Chimney Rock credit 123rf/rcs3

Parks in a Time of Pandemic

The stay-at-home and social distancing orders that Americans faced this spring led many to turn to parks for their mental and physical health. The Trust for Public Land reported that local, state, and national parks experienced surges in visitation, sometimes increasing by more than 150 percent.

With gyms closed and stress high during the pandemic, parks and open spaces can provide low-risk opportunities for exercise and stress reduction. Parks with more natural land, such as forests and wetlands, provide a range of other benefits, including helping to filter water, increasing water storage, reducing flooding, providing habitat for wildlife and pollinators, and storing carbon.

Because people more frequently use parks near their homes, location matters to determine who is likely to benefit from these places. Analysis by Katie Warnell, a policy associate in the Nicholas Institute’s Ecosystem Services Program, found that across the southeastern U.S., about 40.5 million people live more than a half-mile from a park. Of these, 5.6 million people live more than three miles from the nearest park, and 122,000 people more than 10 miles away.

The data raise issues about how equitably parks are distributed in the Southeast. Counties where a higher proportion of residents live more than a half-mile from parks tend to have lower income and education levels than counties with better access. These counties also have higher proportions of people with disabilities and seniors.

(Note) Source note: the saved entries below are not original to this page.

import Mathlib.NumberTheory.ArithmeticFunction.VonMangoldt
import Mathlib.NumberTheory.Harmonic.EulerMascheroni
import Mathlib.NumberTheory.Harmonic.Bounds
import Mathlib.Analysis.InnerProductSpace.Basic
import Mathlib.Analysis.Complex.ExponentialBounds
import Literature.Analysis.SpecialFunctions.EulerMascheroniBounds
import HarnessLib

/-!
# Perron-pivot bricks: the abstract pivot Schur complement, the exact Perron row of the Helson form,
# the screening profile and the closure arithmetic (STUB-PLAN `stub_windowCore`, helpers B3, B2c, B2b, B8)

Crux `WeilComb.CombShapePositivity` (item stmt-RiemannHypothesis-11229), line `Sketch`, STUB-PLAN
`stub_windowCore` Phase B (typed companion `Cruxes/CombShapePositivity/SketchStubPlanWindowCore.lean`):
the estimate-free bricks of the Perron-pivot Schur-complement architecture
(`a = βu + y`, `y ⊥ u`, `u_m = m^{-1/2}`):

* `schur_pivot` (B3) — for a symmetric linear map `K` of a complex inner product space and any vector `u`:
  `μ ≤ Re⟪Ku,u⟫`, `|⟪Ku,h⟫|² ≤ c‖h‖²` and `κ‖h‖² ≤ Re⟪Kh,h⟫` for `h ⊥ u`, `0 ≤ μ`, `0 ≤ κ`, `c ≤ μκ`
  ⟹ `0 ≤ Re⟪Ka,a⟫` for every `a` (sibling of the landed `WeilCombBohrFejer.temple_inner`);
* `stub_helsonPerronRow` (B2c, registered on the crux) — the Perron ray is an exact row of the Helson form:
  `Σ_{n ∣ m} Λ(n) n^{-1/2} (m/n)^{-1/2} + Σ_{n ≤ M/m} Λ(n) n^{-1/2} (nm)^{-1/2} = m^{-1/2}(log m + ψ₁(M/m))`;
* `screening_profile_bounds` (B2b) — `0 ≤ 2H_M − H_{M−m} − H_{M+m} + 3/(2m)` and
  `2H_M − H_{M−m} − H_{M+m} ≤ −log(1 − (m/M)²) + 1/(M−m)` for `1 ≤ m < M`;
* `closure_constants` (B8) — `1/16 ≤ (1/20)(1/5) H_M` for `M ≥ 400` (`H_M > log M + γ ≥ 5.7 + 0.577`).
-/

noncomputable section

-- the sub-problem path RiemannHypothesis/RiemannHypothesis duplicates a namespace (D-0017)
set_option linter.dupNamespace false

open scoped BigOperators ComplexConjugate InnerProductSpace
open Finset ArithmeticFunction

namespace Summit.RiemannHypothesis.RiemannHypothesis.Theorems.WeilCombPivotBricks

/-! ### B3: the pivot Schur complement -/

section Pivot

variable {V : Type*} [NormedAddCommGroup V] [InnerProductSpace ℂ V]

/-- **B3 (pivot Schur complement).** Let `K` be a symmetric linear map of a complex inner product space and
`u` any vector ("pivot"). If `μ ≤ Re⟪Ku,u⟫` with `μ ≥ 0`, and for every `h ⊥ u` the cross term satisfies
`|⟪Ku,h⟫|² ≤ c‖h‖²` and the form is coercive `κ‖h‖² ≤ Re⟪Kh,h⟫` (`κ ≥ 0`), then `c ≤ μκ` makes the form
positive semidefinite: writing `a = βu + h`, `Re⟪Ka,a⟫ = |β|² Re⟪Ku,u⟫ + 2Re(β̄⟪Ku,h⟫) + Re⟪Kh,h⟫
≥ μ|β|² − 2|β|√c‖h‖ + κ‖h‖² ≥ 0`. [folklore] -/
theorem schur_pivot (K : V →ₗ[ℂ] V) (hK : ∀ x y : V, ⟪K x, y⟫_ℂ = ⟪x, K y⟫_ℂ) (u : V)
    {μ κ c : ℝ} (hμ : 0 ≤ μ) (hκ : 0 ≤ κ) (hRay : μ ≤ (⟪K u, u⟫_ℂ).re)
    (hres : ∀ h : V, ⟪u, h⟫_ℂ = 0 → ‖⟪K u, h⟫_ℂ‖ ^ 2 ≤ c * ‖h‖ ^ 2)
    (hcoer : ∀ h : V, ⟪u, h⟫_ℂ = 0 → κ * ‖h‖ ^ 2 ≤ (⟪K h, h⟫_ℂ).re)
    (hclose : c ≤ μ * κ) (a : V) :
    0 ≤ (⟪K a, a⟫_ℂ).re := by
  by_cases hu0 : u = 0
  · -- no pivot: everything is orthogonal to `u`
    have hall : ∀ h : V, ⟪u, h⟫_ℂ = 0 := fun h ↦ by rw [hu0, inner_zero_left]
    have := hcoer a (hall a)
    nlinarith [norm_nonneg a]
  -- decompose `a = β • u + h`, `h ⊥ u`
  have hun : ‖u‖ ≠ 0 := norm_ne_zero_iff.2 hu0
  have huu : ⟪u, u⟫_ℂ = ((‖u‖ ^ 2 : ℝ) : ℂ) := by
    rw [inner_self_eq_norm_sq_to_K]; norm_cast
  have huu0 : ⟪u, u⟫_ℂ ≠ 0 := by
    rw [huu]; exact_mod_cast pow_ne_zero 2 hun
  set β : ℂ := ⟪u, a⟫_ℂ / ⟪u, u⟫_ℂ with hβ
  set h : V := a - β • u with hh
  have huh : ⟪u, h⟫_ℂ = 0 := by
    rw [hh, inner_sub_right, inner_smul_right, hβ, div_mul_cancel₀ _ huu0, sub_self]
  have ha : a = β • u + h := by rw [hh]; abel
  -- `⟪Ku,u⟫` is real
  have hKuu_im : (⟪K u, u⟫_ℂ).im = 0 := by
    have hreal : conj ⟪K u, u⟫_ℂ = ⟪K u, u⟫_ℂ := by rw [inner_conj_symm, ← hK]
    have := congrArg Complex.im hreal
    simp only [Complex.conj_im] at this
    linarith
  have hhKu : ⟪K h, u⟫_ℂ = conj ⟪K u, h⟫_ℂ := by
    rw [hK, ← inner_conj_symm]
  -- expansion of the form
  have hform : (⟪K a, a⟫_ℂ).re =
      ‖β‖ ^ 2 * (⟪K u, u⟫_ℂ).re + 2 * (conj β * ⟪K u, h⟫_ℂ).re + (⟪K h, h⟫_ℂ).re := by
    have e : ⟪K a, a⟫_ℂ = conj β * β * ⟪K u, u⟫_ℂ + conj β * ⟪K u, h⟫_ℂ + β * ⟪K h, u⟫_ℂ +
        ⟪K h, h⟫_ℂ := by
      rw [ha, map_add, map_smul, inner_add_left, inner_add_right, inner_add_right, inner_smul_left,
        inner_smul_left, inner_smul_right, inner_smul_right]
      ring
    rw [e, hhKu]
    have e2 : conj β * β = ((‖β‖ ^ 2 : ℝ) : ℂ) := by
      rw [mul_comm, Complex.mul_conj, Complex.normSq_eq_norm_sq]
    rw [e2]
    simp only [Complex.add_re, Complex.mul_re, Complex.ofReal_re, Complex.ofReal_im,
      sub_zero, Complex.conj_re, Complex.conj_im, hKuu_im, mul_zero]
    ring
  -- the three estimates
  set s : ℝ := ‖⟪K u, h⟫_ℂ‖ with hs
  set b : ℝ := ‖β‖ with hb
  set t : ℝ := ‖h‖ with ht
  have hs0 : 0 ≤ s := norm_nonneg _
  have hb0 : 0 ≤ b := norm_nonneg _
  have ht0 : 0 ≤ t := norm_nonneg _
  have hcross : -(2 * b * s) ≤ 2 * (conj β * ⟪K u, h⟫_ℂ).re := by
    have h1 : |(conj β * ⟪K u, h⟫_ℂ).re| ≤ ‖conj β * ⟪K u, h⟫_ℂ‖ := Complex.abs_re_le_norm _
    have h2 : ‖conj β * ⟪K u, h⟫_ℂ‖ = b * s := by rw [norm_mul, Complex.norm_conj]
    have h3 := neg_abs_le (conj β * ⟪K u, h⟫_ℂ).re
    linarith
  have hres' : s ^ 2 ≤ c * t ^ 2 := hres h huh
  have hcoer' : κ * t ^ 2 ≤ (⟪K h, h⟫_ℂ).re := hcoer h huh
  have hRay' : b ^ 2 * μ ≤ b ^ 2 * (⟪K u, u⟫_ℂ).re := mul_le_mul_of_nonneg_left hRay (sq_nonneg _)
  -- the scalar inequality `μ b² − 2 b s + κ t² ≥ 0` from `s² ≤ μ κ t²`
  have hst : s ^ 2 ≤ μ * κ * t ^ 2 := hres'.trans (by nlinarith [sq_nonneg t])
  have key : 0 ≤ μ * b ^ 2 - 2 * b * s + κ * t ^ 2 := by
    rcases eq_or_lt_of_le hμ with hμ0 | hμp
    · -- `μ = 0`: then `s = 0`
      have hs2 : s ^ 2 ≤ 0 := by rw [← hμ0] at hst; simpa using hst
      have hs00 : s = 0 := by nlinarith
      rw [hs00, ← hμ0]
      nlinarith
    · -- `μ > 0`: `μ(μ b² − 2 b s + κ t²) = (μ b − s)² + (μ κ t² − s²) ≥ 0`
      have : 0 ≤ μ * (μ * b ^ 2 - 2 * b * s + κ * t ^ 2) := by
        nlinarith [sq_nonneg (μ * b - s)]
      exact nonneg_of_mul_nonneg_right this hμp
  rw [hform]
  nlinarith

Previous research shows that communities farther from parks are less physically active and have greater exposure to air pollution that may cause respiratory illnesses, such as childhood asthma. Areas with few parks also have higher temperatures due to a lack of green space that cools the air.  Even in areas with high park access, minority and low-income communities tend to see discrepancies in amenities, maintenance, and safety compared to parks in more affluent areas.  Recent analysis by the Trust for Public Land found that parks in low-income and minority neighborhoods are smaller and more crowded than parks in higher-income and majority white areas.

COVID 19 park access

If recent history is a guide, parks could face a lack of local investment as governments deal with the COVID-induced economic downturn. Despite their numerous public benefits, spending on parks and recreation was cut more than other public services as cities and counties tightened budgets during the Great Recession.

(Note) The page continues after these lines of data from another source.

import Mathlib
import HarnessLib
import Summits.ValiantsHypothesis.ValiantsHypothesis.Theses.MonotoneRestoration
import Literature.Computability.AlgebraicComplexity.ArithCircuit
import Literature.Computability.AlgebraicComplexity.ArithCircuitProofs
import Literature.Computability.AlgebraicComplexity.MonotoneStructure
import Literature.Computability.AlgebraicComplexity.PermanentIrreducible
import Literature.ModelTheory.FiniteModelTheory.CkEquiv
import Summits.ValiantsHypothesis.ValiantsHypothesis.Theorems.MonotoneRestorationMonotoneRestorationQPCosetCount
import Summits.ValiantsHypothesis.ValiantsHypothesis.Theorems.MonotoneRestorationMonotoneRestorationQPSymmetricLB
import Summits.ValiantsHypothesis.ValiantsHypothesis.Theorems.MonotoneRestorationMonotoneRestorationQPSupportSymmetrisation
import Summits.ValiantsHypothesis.ValiantsHypothesis.Theorems.MonotoneRestorationMonotoneRestorationQPSparseRegime
import Summits.ValiantsHypothesis.ValiantsHypothesis.Theorems.MonotoneRestorationMonotoneRestorationQPBeta
import Literature.Computability.AlgebraicComplexity.SymmetricArithCircuit
import Literature.Computability.AlgebraicComplexity.DawarWilsenach2025Proofs
import Literature.GroupTheory.PermutationGroups.SmallIndexSubgroups
import Summits.ValiantsHypothesis.ValiantsHypothesis.Theorems.MonotoneRestorationQP.Negative.LoadBearing
import Summits.ValiantsHypothesis.ValiantsHypothesis.Theorems.MonotoneRestorationMonotoneRestorationQPPermSupportCount

/-! TTRL-lite variant V19052 of stmt-ValiantsHypothesis-15886

Move `generalise` (`[concl_noX_false]`): the stub `stub_altFixing_orbit_dichotomy` with the
hypothesis `∀ x ∈ X, ρ x = x` dropped from the CONCLUSION, i.e. asking that *every* even
permutation (not only those fixing `X` pointwise) fixes `q`.  This generalisation is FALSE — the
pointwise stabiliser of `X` in the conclusion is load-bearing — and the negation is proved here by
an explicit witness at `n = 10`, `X = {0}`.
-/

-- `Summit.ValiantsHypothesis.ValiantsHypothesis.…` is the tree's mandated single-conjunct layout
-- (Sub = Summit), so the duplicated namespace component is intended.
set_option linter.dupNamespace false

namespace Summit.ValiantsHypothesis.ValiantsHypothesis.Theorems

open Summit.ValiantsHypothesis.ValiantsHypothesis.Theses.MonotoneRestoration
open Literature.Computability.AlgebraicComplexity

/-- **TTRL-lite variant V19052 of `stub_altFixing_orbit_dichotomy` is FALSE** (move `generalise`,
the restriction `∀ x ∈ X, ρ x = x` removed from the conclusion): the conclusion of the stub cannot
leave the pointwise stabiliser of `X`.

Witness: `n = 10`, `K = ℕ`, `X = {0}`, `q = x_{00}` and `T = {x_{00}}` (so `|X| + 9 ≤ 10` and
`|T| + |X| = 2 < 10`).  Every permutation `ρ` fixing `0` sends `x_{00}` to `x_{ρ0,ρ0} = x_{00} ∈ T`
(`MvPolynomial.rename_X`), so the orbit hypothesis holds; yet the even `3`-cycle `ρ = (0 1)(1 2)`
(which does not fix `0`) sends `x_{00}` to `x_{11} ≠ x_{00}` (`MvPolynomial.X_injective` over the
nontrivial semiring `ℕ`). -/
theorem stub_altFixing_orbit_dichotomy_var19052_false :
    ¬ (∀ (n : ℕ) (K : Type) [CommSemiring K] (q : MvPolynomial (Fin n × Fin n) K)
        (X : Finset (Fin n)), X.card + 9 ≤ n →
        ∀ (T : Finset (MvPolynomial (Fin n × Fin n) K)), T.card + X.card < n →
        (∀ ρ : Equiv.Perm (Fin n), (∀ x ∈ X, ρ x = x) → Equiv.Perm.sign ρ = 1 →
          MvPolynomial.rename (fun p : Fin n × Fin n => (ρ p.1, ρ p.2)) q ∈ T) →
        ∀ ρ : Equiv.Perm (Fin n), Equiv.Perm.sign ρ = 1 →
          MvPolynomial.rename (fun p : Fin n × Fin n => (ρ p.1, ρ p.2)) q = q) := by
  intro h
  -- specialise to the witness
  have key := h 10 ℕ (MvPolynomial.X (0, 0)) {0} (by simp)
    {MvPolynomial.X (0, 0)}
    (by simp)
    (by
      intro ρ hρ _
      rw [MvPolynomial.rename_X, hρ 0 (Finset.mem_singleton_self 0)]
      exact Finset.mem_singleton_self _)
    (Equiv.swap 0 1 * Equiv.swap 1 2)
    (by
      rw [Equiv.Perm.sign_mul, Equiv.Perm.sign_swap (by decide),
        Equiv.Perm.sign_swap (by decide)]
      exact Int.units_mul_self _)
  -- the even `3`-cycle moves `x_{00}` to `x_{11}`
  rw [MvPolynomial.rename_X] at key
  have h0 : ((Equiv.swap 0 1 * Equiv.swap 1 2 : Equiv.Perm (Fin 10)) 0,
      (Equiv.swap 0 1 * Equiv.swap 1 2 : Equiv.Perm (Fin 10)) 0) = ((0 : Fin 10), (0 : Fin 10)) :=
    MvPolynomial.X_injective key
  exact absurd h0 (by decide)

end Summit.ValiantsHypothesis.ValiantsHypothesis.Theorems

On a positive note, public lands are getting a boost on the federal level. The Great American Outdoors Act, signed into law in August, provides funding for federal lands that will mostly be used to address a backlog of recreational infrastructure maintenance. The law also provides $900 million a year for the Land and Water Conservation Fund to pay for federal land management and grants to states and local governments for land acquisition for recreation and conservation.

“This is a good example of bipartisan federal investment in parks, and there’s some indication that the current economic context as well as increased appreciation of parks helped to get it through Congress,” said Lydia Olander, director of the Ecosystem Services Program.